(What you should do)
Would you please return the lines of the entries below starting at the line that has "exact hP _ (hW X hX)" and ending at the line that has "g))(X·W) − c·(ω", both included, exactly as they are?

* * *

import Summits.MatrixMultiplication.OmegaCensus.SmallFormats.InvertiblePointNearOmegaLaw
import Mathlib.LinearAlgebra.Matrix.NonsingularInverse
import HarnessLib

/-!
# ω-census family (a): RIGHT-EQUIVARIANCE of the near-stage branch data (kernel core of the `K`-orbit reduction)

Cell `pub-omega` (unit `pub-omega-eng1-g28`, ENG1), topic `Summits/MatrixMultiplication/OmegaCensus` (sub-folder `SmallFormats`).
Framing (verbatim): lottery ticket; floor = certified bounds/negative ranges. HONEST FRAMING: three elementary linear-algebra facts, any
field (the first two over any commutative semiring would do), which are the MATHEMATICAL content of the symmetry reduction used by both
ω-branching near-stage engines of the `𝔽₃` `⟨2,2,6⟩ @ 20` census — ENG1 `omega5` (RESULT-fp5 §3: one branch per `K`-orbit of `P(𝒲_τ^*)`,
`K ⊆ Stab_{GL(V)}(𝒲_τ)`) and tensor `nearomega` v4 (EQUIVARIANCE.md §3) — until now a DESK fact supported by controls (C6/C7/C8, R4–R7).
A group element acts on outputs by RIGHT multiplication `W ↦ W·g` (`g ∈ GL_n(k)`), on functionals by `ω ↦ ω ∘ (· g)`; left data
(`X`, the forms `c_s`, `ψ_s`, the removed class) are untouched. Then:
* (`candidate_mul_right_mem`) candidate lists are `g`-stable: if the type space `P` satisfies `P·g ⊆ P` and `W` lies in
  `B_f(P) := {W : ∀ X, f(X) = 0 → X·W ∈ P}`, so does `W·g` (`X·(W g) = (X W)·g`);
* (`reduced_functional_mul_right`, `omegaLaw_mul_right_iff`) the ω-law / admissibility equation of `InvertiblePointNearOmegaLaw` for the
  pair `(ω, W·g)` IS the equation for `(ω ∘ (·g), W)`: `ω(X·(W g)) − c(X)·ω(W g) = (ω∘(·g))(X·W) − c(X)·(ω∘(·g))(W)` for every `X`, hence
  `W·g` is admissible for `ω` iff `W` is admissible for `ω∘(·g)` (same constant `κ`) — this is what makes 'one branch per `K`-orbit' sound;
* (`finrank_span_image_mul_right`) for invertible `g`, right multiplication preserves the rank of every finite family:
  `dim span{W_i·g} = dim span{W_i}` — every prune of the engines ((F) footprint ranks, (A_α), (G_q), (Φ), independence, the span test)
  is the rank of a family `{M_i·W_i}` with FIXED left matrices `M_i`, and `M_i·(W_i g) = (M_i W_i)·g` (`mul_left_family_mul_right`).
What is NOT here (stays engine-side, ×1 desk + controls): that each engine's enumeration visits exactly these sets, the orderly in-branch
symmetry (`K_ω` normal forms), node counts. Nothing on `ω` the exponent.
-/

namespace Summit.MatrixMultiplication.OmegaCensus.SmallFormats

open Module Matrix

variable {k : Type*} [Field k] {m n : ℕ}

section Equivariance

/-- **Candidate lists are stable under the stabiliser.** If right multiplication by `g` maps the type space `P` into itself, then the
candidate space `B_f(P) = {W : ∀ X, f X = 0 → X·W ∈ P}` of a left form `f` is mapped into itself as well: `X·(W·g) = (X·W)·g`. -/
theorem candidate_mul_right_mem (P : Submodule k (Matrix (Fin m) (Fin n) k)) (g : Matrix (Fin n) (Fin n) k)
    (hP : ∀ W ∈ P, W * g ∈ P) (f : Module.Dual k (Matrix (Fin m) (Fin m) k)) {W : Matrix (Fin m) (Fin n) k}
    (hW : ∀ X : Matrix (Fin m) (Fin m) k, f X = 0 → X * W ∈ P) :
    ∀ X : Matrix (Fin m) (Fin m) k, f X = 0 → X * (W * g) ∈ P := by
  intro X hX
  rw [← Matrix.mul_assoc]
  exact hP _ (hW X hX)

/-- **The reduced functional transported.** For every functional `ω`, matrices `X, W, g` and scalar `c`:
`ω(X·(W g)) − c·ω(W g) = (ω ∘ (· g))(X·W) − c·(ω ∘ (· g))(W)` — the ω-law expression of `(ω, W·g)` is that of `(ω∘(·g), W)`. -/
theorem reduced_functional_mul_right (ω : Module.Dual k (Matrix (Fin m) (Fin n) k)) (g : Matrix (Fin n) (Fin n) k)
    (X : Matrix (Fin m) (Fin m) k) (W : Matrix (Fin m) (Fin n) k) (c : k) :
    ω (X * (W * g)) - c * ω (W * g) = ω ((X * W) * g) - c * ω (W * g) := by
  rw [Matrix.mul_assoc]

/-- **Admissibility is equivariant (the ω-law of `InvertiblePointNearOmegaLaw` read through `g`).** With left data `c, ψ` (the engines'
`c_r` and `l_r (c_r − c_{j₀})`) fixed: `W·g` satisfies `∀ X, ω(X·(W g)) − c(X) ω(W g) = κ ψ(X)` iff `W` satisfies the same equation for the
functional `Y ↦ ω(Y·g)`, with the SAME `κ`. Hence the solution set of branch `ω∘(·g)` is carried onto that of branch `ω` by `W ↦ W·g`,
and one representative per orbit of functionals suffices. Any `g` (invertibility is only needed for the converse transport `g⁻¹`). -/
theorem omegaLaw_mul_right_iff (ω : Module.Dual k (Matrix (Fin m) (Fin n) k)) (g : Matrix (Fin n) (Fin n) k)
    (c ψ : Matrix (Fin m) (Fin m) k → k) (W : Matrix (Fin m) (Fin n) k) (κ : k) :
    (∀ X : Matrix (Fin m) (Fin m) k, ω (X * (W * g)) - c X * ω (W * g) = κ * ψ X) ↔
      (∀ X : Matrix (Fin m) (Fin m) k, ω ((X * W) * g) - c X * ω (W * g) = κ * ψ X) := by
  constructor <;> intro h X
  · rw [Matrix.mul_assoc]; exact h X
  · rw [← Matrix.mul_assoc]; exact h X

/-- **Left families commute with right multiplication.** `M·(W·g) = (M·W)·g` for every left matrix `M` — so each prune family
`{M_i · W_i}` of the engines transforms by the same right multiplication. -/
theorem mul_left_family_mul_right {ι : Type*} (M : ι → Matrix (Fin m) (Fin m) k) (W : ι → Matrix (Fin m) (Fin n) k)
    (g : Matrix (Fin n) (Fin n) k) (i : ι) : M i * (W i * g) = (M i * W i) * g := by
  rw [Matrix.mul_assoc]

/-- **Right multiplication by an invertible matrix preserves the rank of every family.** For `g` with `IsUnit g.det` and any set `S`
of `m × n` matrices: `dim span (S·g) = dim span S`. (Right multiplication by `g` is a linear automorphism of `k^{m×n}` with inverse
right multiplication by `g⁻¹`.) Consequently every rank-type prune and the span test take the same value on a candidate tuple and on its
`g`-translate. -/
theorem finrank_span_image_mul_right (g : Matrix (Fin n) (Fin n) k) (hg : IsUnit g.det)
    (S : Set (Matrix (Fin m) (Fin n) k)) :
    finrank k (Submodule.span k ((fun W : Matrix (Fin m) (Fin n) k => W * g) '' S)) = finrank k (Submodule.span k S) := by
  -- right multiplication by `g` as a linear equivalence
  let e : Matrix (Fin m) (Fin n) k ≃ₗ[k] Matrix (Fin m) (Fin n) k :=
    { toFun := fun W => W * g
      invFun := fun W => W * g⁻¹
      map_add' := fun A B => Matrix.add_mul A B g
      map_smul' := fun a A => Matrix.smul_mul a A g
      left_inv := fun W => by
        show W * g * g⁻¹ = W
        rw [Matrix.mul_assoc, Matrix.mul_nonsing_inv g hg, Matrix.mul_one]
      right_inv := fun W => by
        show W * g⁻¹ * g = W
        rw [Matrix.mul_assoc, Matrix.nonsing_inv_mul g hg, Matrix.mul_one] }
  have himage : (fun W : Matrix (Fin m) (Fin n) k => W * g) '' S = e '' S := rfl
  have hmap : (Submodule.span k S).map (e : Matrix (Fin m) (Fin n) k →ₗ[k] Matrix (Fin m) (Fin n) k) = Submodule.span k (e '' S) := by
    rw [Submodule.map_span, LinearEquiv.coe_coe]
  rw [himage, ← hmap, LinearEquiv.finrank_map_eq]

/-- **Linear independence of a candidate tuple is `g`-invariant** (the engines' 'basis' requirement): for invertible `g`,
`(W_i·g)_i` is linearly independent iff `(W_i)_i` is. -/
theorem linearIndependent_mul_right_iff {ι : Type*} (g : Matrix (Fin n) (Fin n) k) (hg : IsUnit g.det)
    (W : ι → Matrix (Fin m) (Fin n) k) :
    LinearIndependent k (fun i => W i * g) ↔ LinearIndependent k W := by
  let e : Matrix (Fin m) (Fin n) k ≃ₗ[k] Matrix (Fin m) (Fin n) k :=
    { toFun := fun W => W * g
      invFun := fun W => W * g⁻¹
      map_add' := fun A B => Matrix.add_mul A B g
      map_smul' := fun a A => Matrix.smul_mul a A g
      left_inv := fun W => by
        show W * g * g⁻¹ = W
        rw [Matrix.mul_assoc, Matrix.mul_nonsing_inv g hg, Matrix.mul_one]
      right_inv := fun W => by
        show W * g⁻¹ * g = W
        rw [Matrix.mul_assoc, Matrix.nonsing_inv_mul g hg, Matrix.mul_one] }
  exact LinearMap.linearIndependent_iff_of_injOn (e : Matrix (Fin m) (Fin n) k →ₗ[k] Matrix (Fin m) (Fin n) k)
    (e.injective.injOn)

end Equivariance

end Summit.MatrixMultiplication.OmegaCensus.SmallFormats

* * *

(Reply)
  exact hP _ (hW X hX)

/-- **The reduced functional transported.** For every functional `ω`, matrices `X, W, g` and scalar `c`:
`ω(X·(W g)) − c·ω(W g) = (ω ∘ (· g))(X·W) − c·(ω ∘ (· g))(W)` — the ω-law expression of `(ω, W·g)` is that of `(ω∘(·g), W)`. -/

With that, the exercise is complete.